[Stored data entries]
/-- Upper bounds for the distance from an interior-column point to the frontier minus the left side:
the feet on the bottom, top and right sides. [folklore] -/
theorem infDist_frontier_diff_leftSide_le (hw : 0 < w) (hh : 0 < h) {p : ℂ}
    (hx : 0 < p.re ∧ p.re < w) (hy : 0 ≤ p.im ∧ p.im ≤ h) :
    infDist p (frontier (Ioo (0 : ℝ) w ×ℂ Ioo (0 : ℝ) h) \ {z : ℂ | z.re = 0 ∧ 0 ≤ z.im ∧ z.im ≤ h}) ≤ p.im ∧
    infDist p (frontier (Ioo (0 : ℝ) w ×ℂ Ioo (0 : ℝ) h) \ {z : ℂ | z.re = 0 ∧ 0 ≤ z.im ∧ z.im ≤ h}) ≤ h - p.im ∧
    infDist p (frontier (Ioo (0 : ℝ) w ×ℂ Ioo (0 : ℝ) h) \ {z : ℂ | z.re = 0 ∧ 0 ≤ z.im ∧ z.im ≤ h}) ≤ w - p.re := by
  have hb : ((p.re : ℝ) : ℂ) ∈
      frontier (Ioo (0 : ℝ) w ×ℂ Ioo (0 : ℝ) h) \ {z : ℂ | z.re = 0 ∧ 0 ≤ z.im ∧ z.im ≤ h} := by
    refine ⟨(RectBox.mem_frontier_obox hw hh).2 (Or.inl ⟨?_, Or.inl (by simp)⟩), fun hm ↦ ?_⟩
    · simpa using ⟨hx.1.le, hx.2.le⟩
    · have := hm.1; simp at this; exact hx.1.ne' this
  have ht : (((p.re : ℝ) : ℂ) + (h : ℂ) * I) ∈
      frontier (Ioo (0 : ℝ) w ×ℂ Ioo (0 : ℝ) h) \ {z : ℂ | z.re = 0 ∧ 0 ≤ z.im ∧ z.im ≤ h} := by
    refine ⟨(RectBox.mem_frontier_obox hw hh).2 (Or.inl ⟨?_, Or.inr (by simp)⟩), fun hm ↦ ?_⟩
    · simpa using ⟨hx.1.le, hx.2.le⟩
    · have := hm.1; simp at this; exact hx.1.ne' this
  have hr : ((w : ℂ) + (p.im : ℂ) * I) ∈
      frontier (Ioo (0 : ℝ) w ×ℂ Ioo (0 : ℝ) h) \ {z : ℂ | z.re = 0 ∧ 0 ≤ z.im ∧ z.im ≤ h} := by
    refine ⟨(RectBox.mem_frontier_obox hw hh).2 (Or.inr ⟨Or.inr (by simp), ?_⟩), fun hm ↦ ?_⟩
    · simpa using hy
    · have := hm.1; simp at this; exact hw.ne' this
  exact ⟨(infDist_le_dist_of_mem hb).trans_eq (RectBox.dist_foot_bottom p hy.1),
    (infDist_le_dist_of_mem ht).trans_eq (dist_foot_top p hy.2),
    (infDist_le_dist_of_mem hr).trans_eq (RectBox.dist_foot_right p hx.2.le)⟩

/-- Upper bounds for the distance from an interior-column point to the frontier minus the right
side: the feet on the bottom, top and left sides. [folklore] -/
theorem infDist_frontier_diff_rightSide_le (hw : 0 < w) (hh : 0 < h) {p : ℂ}
    (hx : 0 < p.re ∧ p.re < w) (hy : 0 ≤ p.im ∧ p.im ≤ h) :
    infDist p (frontier (Ioo (0 : ℝ) w ×ℂ Ioo (0 : ℝ) h) \ {z : ℂ | z.re = w ∧ 0 ≤ z.im ∧ z.im ≤ h}) ≤ p.im ∧
    infDist p (frontier (Ioo (0 : ℝ) w ×ℂ Ioo (0 : ℝ) h) \ {z : ℂ | z.re = w ∧ 0 ≤ z.im ∧ z.im ≤ h}) ≤ h - p.im ∧
    infDist p (frontier (Ioo (0 : ℝ) w ×ℂ Ioo (0 : ℝ) h) \ {z : ℂ | z.re = w ∧ 0 ≤ z.im ∧ z.im ≤ h}) ≤ p.re := by
  have hb : ((p.re : ℝ) : ℂ) ∈
      frontier (Ioo (0 : ℝ) w ×ℂ Ioo (0 : ℝ) h) \ {z : ℂ | z.re = w ∧ 0 ≤ z.im ∧ z.im ≤ h} := by
    refine ⟨(RectBox.mem_frontier_obox hw hh).2 (Or.inl ⟨?_, Or.inl (by simp)⟩), fun hm ↦ ?_⟩
    · simpa using ⟨hx.1.le, hx.2.le⟩
    · have := hm.1; simp at this; exact hx.2.ne this
  have ht : (((p.re : ℝ) : ℂ) + (h : ℂ) * I) ∈
      frontier (Ioo (0 : ℝ) w ×ℂ Ioo (0 : ℝ) h) \ {z : ℂ | z.re = w ∧ 0 ≤ z.im ∧ z.im ≤ h} := by
    refine ⟨(RectBox.mem_frontier_obox hw hh).2 (Or.inl ⟨?_, Or.inr (by simp)⟩), fun hm ↦ ?_⟩
    · simpa using ⟨hx.1.le, hx.2.le⟩
    · have := hm.1; simp at this; exact hx.2.ne this
  have hl : ((p.im : ℂ) * I) ∈
      frontier (Ioo (0 : ℝ) w ×ℂ Ioo (0 : ℝ) h) \ {z : ℂ | z.re = w ∧ 0 ≤ z.im ∧ z.im ≤ h} := by
    refine ⟨(RectBox.mem_frontier_obox hw hh).2 (Or.inr ⟨Or.inl (by simp), ?_⟩), fun hm ↦ ?_⟩
    · simpa using hy
    · have := hm.1; simp at this; exact hw.ne' this.symm
  exact ⟨(infDist_le_dist_of_mem hb).trans_eq (RectBox.dist_foot_bottom p hy.1),
    (infDist_le_dist_of_mem ht).trans_eq (dist_foot_top p hy.2),
    (infDist_le_dist_of_mem hl).trans_eq (RectBox.dist_foot_left p hx.1.le)⟩

/-! ## The discrete arcs of the two vertical sides -/

/-- Lattice coordinates of a mesh vertex of the box: both are `≥ 1`. [folklore] -/
theorem one_le_of_mem_meshVertices (hδ : 0 < δ) {v : Site 2}
    (hv : v ∈ meshVertices (Ioo (0 : ℝ) w ×ℂ Ioo (0 : ℝ) h) δ) : 1 ≤ v 0 ∧ 1 ≤ v 1 := by
  obtain ⟨⟨h00, -⟩, h10, -⟩ := RectBox.mem_meshVertices_obox.1 hv
  have hv0 : (0 : ℤ) < v 0 := by exact_mod_cast pos_of_mul_pos_right h00 hδ.le
  have hv1 : (0 : ℤ) < v 1 := by exact_mod_cast pos_of_mul_pos_right h10 hδ.le
  omega

/-- A lattice neighbour outside the lattice box violates one of the four defining inequalities.
[folklore] -/
theorem not_mem_meshVertices_cases (hδ : 0 < δ) {u : Site 2}
    (hu : u ∉ meshVertices (Ioo (0 : ℝ) w ×ℂ Ioo (0 : ℝ) h) δ) :
    u 0 ≤ 0 ∨ w ≤ δ * u 0 ∨ u 1 ≤ 0 ∨ h ≤ δ * u 1 := by
  by_contra hcon
  push Not at hcon
  obtain ⟨k0, k0', k1, k1'⟩ := hcon
  have k0r : (0 : ℝ) < u 0 := by exact_mod_cast k0
  have k1r : (0 : ℝ) < u 1 := by exact_mod_cast k1
  exact hu (RectBox.mem_meshVertices_obox.2 ⟨⟨mul_pos hδ k0r, k0'⟩, mul_pos hδ k1r, k1'⟩)

/-- **The discrete arc of the left side lies in the first column** of the lattice box (any mesh).
[folklore] -/
theorem discreteArc_leftSide_subset (hw : 0 < w) (hh : 0 < h) (hδ : 0 < δ) {v : Site 2}
    (hv : v ∈ discreteArc (Ioo (0 : ℝ) w ×ℂ Ioo (0 : ℝ) h) δ {z : ℂ | z.re = 0 ∧ 0 ≤ z.im ∧ z.im ≤ h}) :
    v ∈ meshVertices (Ioo (0 : ℝ) w ×ℂ Ioo (0 : ℝ) h) δ ∧ v 0 = 1 := by
  obtain ⟨hvb, hdist⟩ := hv
  obtain ⟨hvV, u, hadj, huV⟩ := RectBox.exists_adj_not_mem_of_mem_meshBoundary_obox hδ hvb
  refine ⟨hvV, ?_⟩
  obtain ⟨⟨h00, h0w⟩, h10, h1h⟩ := RectBox.mem_meshVertices_obox.1 hvV
  obtain ⟨hv0, hv1⟩ := one_le_of_mem_meshVertices hδ hvV
  have hv0r : (1 : ℝ) ≤ v 0 := by exact_mod_cast hv0
  have hv1r : (1 : ℝ) ≤ v 1 := by exact_mod_cast hv1
  -- the distance comparison in coordinates
  have hpre : (meshPoint δ v).re = δ * v 0 := meshPoint_re δ v
  have hpim : (meshPoint δ v).im = δ * v 1 := meshPoint_im δ v
  have hxI : 0 < (meshPoint δ v).re ∧ (meshPoint δ v).re < w := by rw [hpre]; exact ⟨h00, h0w⟩
  have hyI : 0 ≤ (meshPoint δ v).im ∧ (meshPoint δ v).im ≤ h := by rw [hpim]; exact ⟨h10.le, h1h.le⟩
  obtain ⟨hb, ht, hr⟩ := infDist_frontier_diff_leftSide_le hw hh hxI hyI
  rw [infDist_leftSide_eq hxI.1.le hyI, hpre] at hdist
  rw [hpim] at hb ht
  rw [hpre] at hr
  have hc1 : δ * v 0 ≤ δ * v 1 := hdist.trans hb
  have hc2 : δ * v 0 ≤ h - δ * v 1 := hdist.trans ht
  have hc3 : δ * v 0 ≤ w - δ * v 0 := hdist.trans hr
  -- the missing neighbour
  obtain ⟨a0, b0⟩ := zdGraph_adj_apply_le hadj 0
  obtain ⟨a1, b1⟩ := zdGraph_adj_apply_le hadj 1
  have a0r : (u 0 : ℝ) ≤ v 0 + 1 := by exact_mod_cast a0
  have a1r : (u 1 : ℝ) ≤ v 1 + 1 := by exact_mod_cast a1
  suffices hle : δ * (v 0 : ℝ) ≤ δ * 1 by
    have h' : (v 0 : ℝ) ≤ 1 := le_of_mul_le_mul_left hle hδ
    have : v 0 ≤ 1 := by exact_mod_cast h'
    omega
  rcases not_mem_meshVertices_cases hδ huV with k | k | k | k
  · have : v 0 ≤ 1 := by omega
    have : (v 0 : ℝ) ≤ 1 := by exact_mod_cast this
    exact mul_le_mul_of_nonneg_left this hδ.le
  · have : δ * u 0 ≤ δ * (v 0 + 1) := mul_le_mul_of_nonneg_left a0r hδ.le
    linarith
  · have hv1' : v 1 = 1 := by omega
    have : (v 1 : ℝ) = 1 := by exact_mod_cast hv1'
    rw [this] at hc1
    linarith
  · have : δ * u 1 ≤ δ * (v 1 + 1) := mul_le_mul_of_nonneg_left a1r hδ.le
    linarith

About this exercise: Going through the entries above, count each line that has the word "hpre" and report only the count.

Solution below: 4